CBDT clarifies – Section 56(2)(x) even applies to fresh issue of Shares by the Company. Controversy continues

Any firm or company not being a company in which public are substantially interested received shares of any company below its Fair Market Value (FMV) then the difference between cost of acquisition & its FMV attracts tax in the hands of the firm or company u/s 56(2)(viia). Section 56(2)(viia) was applicable till 01.04.2017 after which scope of section 56(2)(x) was widened so as to include all categories of ‘person’ including firm and company as referred in section 56(2)(viia).

 

After insertion of section 56(2)(viia), there were some doubts about the scope of section 56(2)(viia). Whether it will merely apply to purchase of shares from any other person or will also apply to even fresh issue of shares by the company?  The same doubts are also there for section 56(2)(vii) and now section 56(2)(x).

 

It was clarified in detail by the CBDT vide circular no. 10/2018 that the said section will not apply to fresh issue of shares.

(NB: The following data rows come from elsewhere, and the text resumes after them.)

/-! ## `M(L)` exactly -/

/-- **Lehmer's constant is the largest root.** `M(L) = (y₅ + √(y₅² - 4))/2` where `y₅` is the root of the
trace polynomial in `(2.0264179491867, 2.0264179491870)`; equivalently `M(L)` is the unique root `α > 1`
of `L` (`α + 1/α = y₅`), the other nine roots being `1/α` and eight numbers of modulus `1`.
[cite: MossinghoffRhinWu2008, p.452 (M(ℓ) = 1.176280…)] -/
theorem lehmer_measure_eq_largest_root : ∃ y : ℝ,
    (1176280818259 / 10 ^ 12 : ℝ) + (1176280818259 / 10 ^ 12)⁻¹ < y ∧
    y < (1176280818260 / 10 ^ 12 : ℝ) + (1176280818260 / 10 ^ 12)⁻¹ ∧
    y ^ 5 + y ^ 4 - 5 * y ^ 3 - 5 * y ^ 2 + 4 * y + 3 = 0 ∧
    intMahlerMeasure lehmerPolynomial = (y + Real.sqrt (y ^ 2 - 4)) / 2 := by
  obtain ⟨y₁, y₂, y₃, y₄, y₅, h1, h2, h3, h4, h5, hroots⟩ := lehmer_trace_roots
  have hc_lo : (2 : ℝ) < (1176280818259 / 10 ^ 12 : ℝ) + (1176280818259 / 10 ^ 12)⁻¹ := by norm_num
  have hy5 : 2 < y₅ := lt_trans hc_lo h5.1
  refine ⟨y₅, h5.1, h5.2, hroots y₅ (by simp), ?_⟩
  -- the roots as complex numbers, and the root equations over ℂ
  have hrootsC : ∀ y ∈ [y₁, y₂, y₃, y₄, y₅],
      (y : ℂ) ^ 5 + (y : ℂ) ^ 4 - 5 * (y : ℂ) ^ 3 - 5 * (y : ℂ) ^ 2 + 4 * (y : ℂ) + 3 = 0 := by
    intro y hy
    exact_mod_cast hroots y hy
  obtain ⟨s, hs⟩ : ∃ s : Multiset ℂ, s = {(y₁ : ℂ), (y₂ : ℂ), (y₃ : ℂ), (y₄ : ℂ), (y₅ : ℂ)} := ⟨_, rfl⟩
  -- pairwise distinct
  have h12 : (y₁ : ℂ) ≠ y₂ := by exact_mod_cast ne_of_lt (by linarith [h1.2, h2.1] : y₁ < y₂)
  have h13 : (y₁ : ℂ) ≠ y₃ := by exact_mod_cast ne_of_lt (by linarith [h1.2, h3.1] : y₁ < y₃)
  have h14 : (y₁ : ℂ) ≠ y₄ := by exact_mod_cast ne_of_lt (by linarith [h1.2, h4.1] : y₁ < y₄)
  have h15 : (y₁ : ℂ) ≠ y₅ := by exact_mod_cast ne_of_lt (by linarith [h1.2, hy5] : y₁ < y₅)
  have h23 : (y₂ : ℂ) ≠ y₃ := by exact_mod_cast ne_of_lt (by linarith [h2.2, h3.1] : y₂ < y₃)
  have h24 : (y₂ : ℂ) ≠ y₄ := by exact_mod_cast ne_of_lt (by linarith [h2.2, h4.1] : y₂ < y₄)
  have h25 : (y₂ : ℂ) ≠ y₅ := by exact_mod_cast ne_of_lt (by linarith [h2.2, hy5] : y₂ < y₅)
  have h34 : (y₃ : ℂ) ≠ y₄ := by exact_mod_cast ne_of_lt (by linarith [h3.2, h4.1] : y₃ < y₄)
  have h35 : (y₃ : ℂ) ≠ y₅ := by exact_mod_cast ne_of_lt (by linarith [h3.2, hy5] : y₃ < y₅)
  have h45 : (y₄ : ℂ) ≠ y₅ := by exact_mod_cast ne_of_lt (by linarith [h4.2, hy5] : y₄ < y₅)
  have hs_card : Multiset.card s = 5 := by rw [hs]; simp
  have hs_nodup : s.Nodup := by
    rw [hs]
    simp [Multiset.insert_eq_cons, h12, h13, h14, h15, h23, h24, h25, h34, h35, h45]
  -- the trace polynomial over ℂ
  have hQeval : ∀ t : ℂ, (X ^ 5 + X ^ 4 - 5 * X ^ 3 - 5 * X ^ 2 + 4 * X + 3 : ℂ[X]).eval t =
      t ^ 5 + t ^ 4 - 5 * t ^ 3 - 5 * t ^ 2 + 4 * t + 3 := by
    intro t; simp
  have hQmonic : (X ^ 5 + X ^ 4 - 5 * X ^ 3 - 5 * X ^ 2 + 4 * X + 3 : ℂ[X]).Monic := by monicity!
  have hQdeg : (X ^ 5 + X ^ 4 - 5 * X ^ 3 - 5 * X ^ 2 + 4 * X + 3 : ℂ[X]).natDegree = 5 := by
    compute_degree!
  have hQne : (X ^ 5 + X ^ 4 - 5 * X ^ 3 - 5 * X ^ 2 + 4 * X + 3 : ℂ[X]) ≠ 0 := hQmonic.ne_zero
  have hs_sub : s ⊆ (X ^ 5 + X ^ 4 - 5 * X ^ 3 - 5 * X ^ 2 + 4 * X + 3 : ℂ[X]).roots := by
    intro w hw
    rw [mem_roots hQne, IsRoot.def, hQeval]
    rw [hs] at hw
    simp only [Multiset.insert_eq_cons, Multiset.mem_cons, Multiset.mem_singleton] at hw
    rcases hw with rfl | rfl | rfl | rfl | rfl
    · exact hrootsC y₁ (by simp)
    · exact hrootsC y₂ (by simp)
    · exact hrootsC y₃ (by simp)
    · exact hrootsC y₄ (by simp)
    · exact hrootsC y₅ (by simp)
  have hs_le : s ≤ (X ^ 5 + X ^ 4 - 5 * X ^ 3 - 5 * X ^ 2 + 4 * X + 3 : ℂ[X]).roots :=
    (Multiset.le_iff_subset hs_nodup).mpr hs_sub
  have hroots_eq : (X ^ 5 + X ^ 4 - 5 * X ^ 3 - 5 * X ^ 2 + 4 * X + 3 : ℂ[X]).roots = s := by
    symm
    apply Multiset.eq_of_le_of_card_le hs_le
    rw [hs_card]
    exact (card_roots' _).trans_eq hQdeg
  have hQsplit : (X ^ 5 + X ^ 4 - 5 * X ^ 3 - 5 * X ^ 2 + 4 * X + 3 : ℂ[X]) =
      (s.map fun w => X - C w).prod := by
    rw [← hroots_eq]
    exact (IsAlgClosed.splits _).eq_prod_roots_of_monic hQmonic
  have hQprod : ∀ t : ℂ, t ^ 5 + t ^ 4 - 5 * t ^ 3 - 5 * t ^ 2 + 4 * t + 3 =
      (t - y₁) * (t - y₂) * (t - y₃) * (t - y₄) * (t - y₅) := by
    intro t
    have h' := congrArg (Polynomial.eval t) hQsplit
    rw [hQeval, eval_multiset_prod, hs] at h'
    simp only [Multiset.insert_eq_cons, Multiset.map_cons, Multiset.map_singleton, Multiset.prod_cons,
      Multiset.prod_singleton, eval_sub, eval_X, eval_C] at h'
    linear_combination h'
  -- the factorisation of `L` over `ℂ`
  have hLeval : ∀ x : ℂ, (lehmerPolynomial.map (Int.castRingHom ℂ)).eval x =
      x ^ 10 + x ^ 9 - x ^ 7 - x ^ 6 - x ^ 5 - x ^ 4 - x ^ 3 + x + 1 := by
    intro x
    rw [eval_map, ← algebraMap_int_eq, ← aeval_def, aeval_lehmerPoly]
  have hLP : lehmerPolynomial.map (Int.castRingHom ℂ) = (s.map fun w => X ^ 2 - C w * X + 1).prod := by
    apply Polynomial.funext
    intro x
    rw [hLeval, eval_multiset_prod, hs]
    simp only [Multiset.insert_eq_cons, Multiset.map_cons, Multiset.map_singleton, Multiset.prod_cons,
      Multiset.prod_singleton, eval_add, eval_sub, eval_mul, eval_pow, eval_X, eval_C, eval_one]
    rcases eq_or_ne x 0 with rfl | hx
    · norm_num
    · rw [lehmer_eval_eq_trace x hx, hQprod (x + x⁻¹)]
      field_simp
      ring
  -- the Mahler measure
  unfold intMahlerMeasure
  rw [hLP, prod_mahlerMeasure_eq_mahlerMeasure_prod, Multiset.map_map, hs]
  simp only [Multiset.insert_eq_cons, Multiset.map_cons, Multiset.map_singleton, Multiset.prod_cons,
    Multiset.prod_singleton, Function.comp_apply]
  rw [mahlerMeasure_quad_of_abs_lt_two h1.1 (by linarith [h1.2]),
    mahlerMeasure_quad_of_abs_lt_two (by linarith [h2.1]) (by linarith [h2.2]),
    mahlerMeasure_quad_of_abs_lt_two (by linarith [h3.1]) (by linarith [h3.2]),
    mahlerMeasure_quad_of_abs_lt_two (by linarith [h4.1]) (by linarith [h4.2]),
    mahlerMeasure_quad_of_two_lt hy5]
  ring
omit [Valued K ℤᵐ⁰] in
/-- Twisting the class constant by a residual NON-SQUARE flips the character condition: `#{v : iso ∧ χ(ē·X v) = 1} = #{v : iso ∧ χ(X v) = −1}` for `χ(ē) = −1`.
[cite: IrelandRosen1990, Ch. 8 §1] -/
theorem card_filter_quadraticChar_mul_eq_one_eq_of_eq_neg_one {k : Type*} [Field k] [Fintype k] [DecidableEq k] {e : k} (he : quadraticChar k e = -1)
    (Q X : k × k × k → k) :
    (univ.filter fun v : k × k × k => Q v = 0 ∧ quadraticChar k (e * X v) = 1).card =
      (univ.filter fun v : k × k × k => Q v = 0 ∧ quadraticChar k (X v) = -1).card := by
  refine Finset.card_bij' (fun v _ => v) (fun v _ => v) (fun v hv => ?_) (fun v hv => ?_) (fun _ _ => rfl) (fun _ _ => rfl)
  · rw [Finset.mem_filter] at hv ⊢
    refine ⟨hv.1, hv.2.1, ?_⟩
    have h := hv.2.2
    rw [map_mul, he] at h
    linarith [h]
  · rw [Finset.mem_filter] at hv ⊢
    refine ⟨hv.1, hv.2.1, ?_⟩
    rw [map_mul, he, hv.2.2]
    norm_num

end Literature.NumberTheory.Rogawski1990

end
import Mathlib.Data.ZMod.Basic
import Literature.GroupTheory.CombinatorialGroupTheory.SchreierTreeFreeBasis
import HarnessLib

/-!
# The Schreier basis of the cyclic kernel `Ker(F ↠ ℤ/m)` of a free group: translates of the other letters and `t^m`

Topic `Literature/GroupTheory/CombinatorialGroupTheory`; theorems only (no definitions).  R. C. Lyndon,
P. E. Schupp, *Combinatorial Group Theory*, Ch. I Prop. 3.7–3.9 (Schreier's method) [cite: LyndonSchupp2001, Ch. I Prop. 3.7],
in the simplest non-trivial instance — the one every cyclic covering of a graph / of a punctured surface
unwrapping ONE letter `t` is read in:

> Let `F` be free on `X`, `t ∈ X`, `m ≥ 1`, and `χ : F → ℤ/m` the exponent sum of `t` mod `m` (the other
> letters go to `0`).  Then `K = Ker χ` (index `m`, normal) is free on the `m(|X| − 1) + 1` elements
> `t^j x t^{-j}` (`x ∈ X ∖ {t}`, `0 ≤ j < m`) and `t^m`.

This is Schreier's basis for the transversal `{t^{-j}}` read backwards — we let `t` act on `ℤ/m` by
`b ↦ b − 1`, take the transversal `a ↦ (t^{a})⁻¹` and the tree of `t`-edges not ending at `0`, and apply the
tree's `CoveringPresentation.exists_mulEquiv_nonTreeEdges` (abc-iut-w5-d186 / abc-iut-L5-d3, the
Reidemeister–Schreier layer).  Results:

* `FreeGroup.exists_mulEquiv_cyclicKernel` — the statement in `FreeGroup X`;
* `FreeGroupBasis.exists_freeGroupBasis_cyclicKernel` — the same along any free basis `b : X → Γ` of an
  abstract group `Γ`; `FreeGroupBasis.index_cyclicKernel` (`[Γ : K] = m`);
* `FreeGroupBasis.closure_hnnVertex_eq_map_closure_image` — for `m ≥ 2` and a letter `x₀ ≠ t` the subgroup
  `⟨X ∖ {t}, t x₀ t⁻¹⟩` (the vertex group of the HNN-splitting of `Γ` along `⟨x₀⟩ ~ ⟨t x₀ t⁻¹⟩`: e.g. the
  fundamental group of an irreducible one-nodal curve's component inside that of its smoothing) is generated
  by a SUB-BASIS of this basis of `K` — although it is not a free factor of `Γ` itself (same rank as `Γ`,
  infinite index).  Consumer: [CombGC] Prop. 1.2 (ii) at the irreducible one-nodal shape
  (`Literature/AnabelianGeometry/SemiGraphs/`).

Classical; no new mathematics; no statement here takes a side on anything.
-/

namespace Literature.GroupTheory.CombinatorialGroupTheory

The said clarification was well elaborated with prefect justification as well. Para 4 of the said circular is produced hereunder for easy reference:

 

  1. It is apparent from the legislative intent that clause(viia) was inserted in section 56(2) of the Act as an anti-abuse provision to prevent the practice of transferring shares of a specified company for no or inadequate consideration. Thus, the intention was never to apply these provisions of said clause (viia) to the fresh issuance of shares as mentioned in para 2 above, by the specified company. Keeping in view the legislative intent to apply anti-abuse provision contained in section 56(2)(viia) to transfer of shares for no or inadequate consideration, it is hereby clarified that section 56(2)(viia) of the Act shall apply in cases where a specified company or firm receives the shares of the specified company through transfer for no or inadequate consideration. Hence, the provisions of section 56(2)(viia) of the Act shall not be applicable in cases of receipt of shares by the specified company or firm as a result of fresh issuance of shares as mentioned in para 2 above, by the specified company.

 

above circular, another circular No. 2/2019 was issued, the relevant part of which is produced hereunder::

  1. It has been brought to the notice of the Board that the matter relating to interpretation of the term “receives” used in section 56(2)(viia) of the Income-tax Act, 1961 (the Act) is sub-judice in certain higher judicial forums. Further, representations have been received from stakeholders seeking clarification on other similar provisions in section 56 of the Act.
  2. Accordingly, the matter has been reconsidered by the Board. Given the fact that the matter relating to interpretation of the term ‘receives’ used in section 56(2)(viia) of the Act is pending before judicial forums and stakeholders have sought clarifications on similar provisions in section 56 of the Act, the Board is of the view that the matter is required to be examined afresh so that a comprehensive circular on the matter can be issued,
  3. In view of the above, the Circular No. 10/2018 dated 31st December, 2018issued from file No. 173/616/2018-1TA-I is hereby withdrawn and the said circular shall be considered to have been never issued.

 

The said circular was mentioning two aspects

  1. The issue need examination afresh
  2. The circular No. 10/2018 stands withdrawn

 

Present Clarification Dated 21.01.2018:

The subject of the present clarification – F.No. 173/616/2018-ITA quotes the subject as “Applicability of section 56(2)(viia) of the Income-tax Act, 1961 or similar provisions under section 56(2) of the Income-tax Act, 1961 for issue of shares by a company” . The wording itself makes it clear that it applies to section 56(2)(x).

 

Section 56(2)(x) is an advanced version of section 56(2)(vii) which was applicable to individual and HUF only. Now, 56(2)(x) applies to all the categories of the person.

 

In one of the pronouncement by the ITAT, the meaning of the word “receives” was analyzed and was concluded that the provision of section 56(2)(vii) would not apply to fresh issue of shares. CBDT earlier circular was in line with that ITAT pronouncement.

 

It is believed that withdrawn by Circular No. 02/2019 was done to avoid the negative repercussion it may carry for National Herald case involving Mrs Sonia Gandhi and Shri Rahul Gandhi wherein shares were issued at abnormally high price only.

 

The present clarification is in line with the withdrawal Circular No. 02/2019 issued earlier by the CBDT. In Circular No. 2/2019, it was mentioned that “the Board is of the view that the matter is required to be examined afresh so that a comprehensive circular on the matter can be issued”. Present clarification is afresh examination and final opinion of the CBDT.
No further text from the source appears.